Medical institutions from many countries are participating in the study, including Germany. The German part of the study is coordinated by the German Centre for Infection Research (DZIF) and the German Centre for Lung Research (DZL). Detailed information on the study can be found in the ISRCTNregistry.

In parallel, the DISCOVERY study is running with a very similar structure, coordinated by the French research organisation INSERM. So far, almost exclusively French patients have been included.

Another large study is being conducted under the direction of medical doctors from the University of Oxford in the UK, called the RECOVERY Trial. It currently has the following study arms:

Large clinical trials of Covid-19 therapy with selected medicines are also being organised from the USA, including the Adaptive COVID-19 Treatment Trial (ACTT), for which the National Institutes of Health (NIH) are responsible. Around 75 medical institutions worldwide are expected to participate in the trials, including those in the EU and UK. The trial has initially started with two arms:

However, it is planned to add further arms to the study.

Two other major studies are being conducted in the UK: TACTIC-E and TACTIC-R; led by the Cambridge University Hospitals NHS Foundation Trust and funded by the participating pharmaceutical companies.
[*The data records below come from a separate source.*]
import Summits.QuantumFields.BalabanUV.Beta.FP.NestedDoorSocketTowerG
import Summits.QuantumFields.BalabanUV.Beta.FP.NestedStepLawTorusCompositeOneShotTopSym

/-!
# `BalabanUV.Beta.FP.NestedDoorSocketTowerSym` — road «FP» for binder row D1, ROUTE T under RULING R-D1-g52-1 (β1) ∕ R-FP-70 ∕ R-FP-71: **THE (0.4)-SYMMETRISED
# TOWER's DOOR** — #41c-G `NestedDoorSocketTowerG.hessT_kernel_law_tower_G` (#21-G BY TERM per direction through the socket #41a) AT `Q := QSym Lc`,
# `K ℓ _ := bhKStepSh d Lc (Dsh Lc) ℓ`, roots `fun _ => ctrOff (d+1) Lc`; the brick inputs `hH₀t hone hId htop a0` DISCHARGED, everything else DISPLAYED at the
# sym spellings (the second of the road's four «generator passes» on the sym column: SPEC #41 STEPS 1+2 at the re-based tower's door)

WHAT.  ONE `exact`: #41c-G at the sym objects, exactly as (6) `NestedStepLawTorusCompositeOneShotTopSym` instantiates #21-G — pins `hH₀` (the field block of an1's
shifted straight spread periodised on the tower torus), `hQ₁₀ : Q₁₀ = compRowsSym Lc M′ lev (fun _ => ctrOff) (n+1)` (leaf-06 G-0 §3), `hτ₁` (the one-shot big comb
one level down), `hτ₂` (the top comb at `ctrOff`), `hQ₂₀` (the top step's sym rows in (B)'s slot presentation `pμ′ mμ′` with `hfμ′ hcoarse′`); DISCHARGED INSIDE:
`H₀ᵀ = H₀` (`RelInvPeriodisedCombTorusLetters.torus_H₀_transpose_comb`), leaf-05's one-step letters (`torus_h1_comb ∕ hId_comb`), the top comb-KKT
(`RelInvPeriodisedCombRecord.torus_isUnit_det_kkt_combRows_comb`), `a0` (the rooted `torus_a0_tower` through (6) §0 `bhKStepSh_Dsh_inl_inl_eq_bhKStepAt`);
DISPLAYED (R-FP-71 «display what you use», the sym shapes of (6) v1.2): `hSL` (leaf-06 G-1 §3 `det_nestedSliceSym_mul_towerGen_ne_zero` discharges it), `c0`
(leaf-02 R-20 `compRowsSym_mul_towerGen_succ` at `m := n`), `hTW` (leaf-06 G-2 §2), `d0` (R-20 `QtopSym_mul_smul_tgrad_res`), and #41c's direction module ∕ jets as
functions ∕ namings ∕ rows `uTop hH₁t hH₂t a1 a2 c1 c2 d1 d2 ∀ v` ∕ the three right inverses `XN XF XG` — HYPOTHESES for the row's (C1) suppliers.  CONCLUSION:
#41c-G's, at the sym index types (`NParam Lc M′ (fun _ => ctrOff) (n+1)`, `Res (toSite (ctrOff (d+1) Lc)) Lc M′`).  Consumers: #41d-Sym (the (S3-1) legs at the sym
charts — leaf-05's sym comb leg, the row's sym one-shot charts), then #42a-Sym and the OWNER's `TowerKernelLawNamed` (design (A), after an2's F6d SPEC final).
[folklore] ONE instantiation BY NAME; no `def`, no `def … : Prop`, nothing cited, 0 sorry.  Rows, legs and namings are HYPOTHESES; nothing of the dictionary ∕
Bałaban's asserted (the presentation is the row's (β1) ruling, quoted).  No existing file touched.

HONEST DEPENDENCY (page 1, mandatory): continuum YM on T⁴ ⇐ BetaPertH ∧ nine spine estimates (0/9 proved); BetaPertH ⇐ (D1) ∧ (D4) ∧ CAP+tail;
G-an2-4 gates asym, D1 and NE2/3/4.  HONEST FRAMING (cell contract, verbatim): «discharging `BetaPertH` makes Bałaban's UV stability UNCONDITIONAL —
a real constructive-QFT result; it is NOT the continuum limit and NOT the Clay problem.»  ABSOLUTE RULE (cell charter, verbatim): «No internally-minted
statement may enter as a cited fact. Every hypothesis is either kernel-proved in this package or a verbatim quotation of a PUBLISHED theorem with page
reference. The manuscript(s) under audit are NOT citable for their own disputed steps — they are the thing under adjudication; programme-internal
(2001/route/tribunal) claims are never citable.»  0 estimates; 0∕4 row-D1 binders (hW, hR, D1Tel, D1Rep); ROOT M‴ p325680 untouched; NOT (C1), NOT (L2′),
NOT (T-ID), NOT SDF, NOT D1, NOT BetaPertH, NOT continuum, NOT Clay.  Road «FP» OWNER, b2b-balaban-beta-d1-p3 gen 31, 2026-08-24.  No existing file touched.
-/

noncomputable section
TACTIC-E currently has the following arms:

TACTIC-R currently has the following arms:

In several cases, companies provide large quantities of their medicines for these studies. Merck supplies interferon beta-1a for the DISCOVERY Trial and the SOLIDARITY Trial.
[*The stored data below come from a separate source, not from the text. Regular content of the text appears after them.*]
import Summits.HubbardSuperconductivity.HubbardSuperconductivity.Theorems.AnisotropyChordTransferFibre3FinX3Eval
import Summits.HubbardSuperconductivity.HubbardSuperconductivity.Theorems.AnisotropyChordTransferFibre3FinX5P36q032
import Summits.HubbardSuperconductivity.HubbardSuperconductivity.Theorems.AnisotropyChordTransferFibre3FinX5P36q033

/-!
# Route `AnisotropyChord` / H0 rotor rung: FIN per-`L` GM₃ (X5), `L = 36` — rows `N₁` / D / side-condition cell facts, part `p32`

Kernel facts (`decide +kernel`) for cert cells 52 of the per-`L` grid of `L = 36`: `xbnCellAny2` (row `N₁` on XB2 point wedges recomputed in the kernel, exporting the literal brackets `nt ⊇ T⁺ − 3λ₂` and `tb ⊇ T⁺·D`), `xdCellAnyN0` (row D, reads `nt`), `sdCellAnyZN` (side condition, reads `nt`); evaluators `…FinX3Eval` / `…FinX5Eval`; constants from the compiled design probe (x3probe/x3plan, margins c ×0.985, b ×1.03, aD ×1.03); assembled in `…FinX5GM3ThirtySix`.
Prover seat `hubbard-h0-rotor-p3` g9; helper for piece A = stmt-HubbardSuperconductivity-23918 of rung 19089 (`--supports`, helper class).
WHAT THIS IS NOT: nothing here proves superconductivity in the Hubbard model (rotor TARGET as worded stays FALSE, g15 verdict); kernel facts for the FIN certificate of ONE conditional reduction.  Tree imports only; zero data; standard axioms.
-/

set_option linter.dupNamespace false
set_option autoImplicit false

namespace Summit.HubbardSuperconductivity.HubbardSuperconductivity.Theorems.AnisotropyChord.Transfer.Fibre3

namespace FinXD

open FinXB FinCell Hole2

set_option maxHeartbeats 4000000 in
/-- row `N₁` of cell 52 of `L = 36` (`c = 121/200`), exporting `nt`, `tb`. [folklore] -/
theorem xn36_52 : xbnCellAny2 36 (49/50 : ℚ) 200109190437870 207313121293634 (121/200 : ℚ) ((-1055443003917 : ℤ), (1552760716464 : ℤ)) ((599266851993149 : ℤ), (623497400913910 : ℤ)) = true := by
  unfold xbnCellAny2
  rw [twp36_32_eq, twp36_33_eq]
  decide +kernel

set_option maxHeartbeats 4000000 in
/-- row D of cell 52 of `L = 36` (`aD = 14/125`). [folklore] -/
theorem xd36_52 : xdCellAnyN0 36 (49/50 : ℚ) 200109190437870 207313121293634 (14/125 : ℚ) ((-1055443003917 : ℤ), (1552760716464 : ℤ)) = true := by decide +kernel

set_option maxHeartbeats 4000000 in
/-- side condition of cell 52 of `L = 36` (`c, b = 62/100, aD`). [folklore] -/
theorem sd36_52 : sdCellAnyZN 36 (49/50 : ℚ) 100 200109190437870 207313121293634 ((121/200 : ℚ), (62 : ℕ), (14/125 : ℚ)) ((-1055443003917 : ℤ), (1552760716464 : ℤ)) = true := by decide +kernel

end FinXD

end Summit.HubbardSuperconductivity.HubbardSuperconductivity.Theorems.AnisotropyChord.Transfer.Fibre3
Every medicine must be tested to see if it is suitable for treating people with Covid-19. This also applies to medicines that have already been approved for other patients or that have been extensively tested. The regulatory authorities must then be able to test each medicine for efficacy, tolerability and technical quality based on the results. However, the regulatory authorities have indicated that they will give priority to both the approval procedures for clinical trials and the approval procedures for successfully tested medicines. Companies will also be able to submit marketing authorisation applications "chapter by chapter", which will further accelerate the examination by the authorities.

However, the experience and resources of companies that have been developing and selling medicines for many years will also be essential for the rapid introduction of suitable medicines into patient care. For example, the company has offered Pfizer to contribute its comprehensive experience with studies, approval procedures and production process development as well as its production capacity to cooperations with smaller companies that develop corona medicines. The company will also make laboratory methods, which it has developed for its own corona research, available to all on an "open source" basis.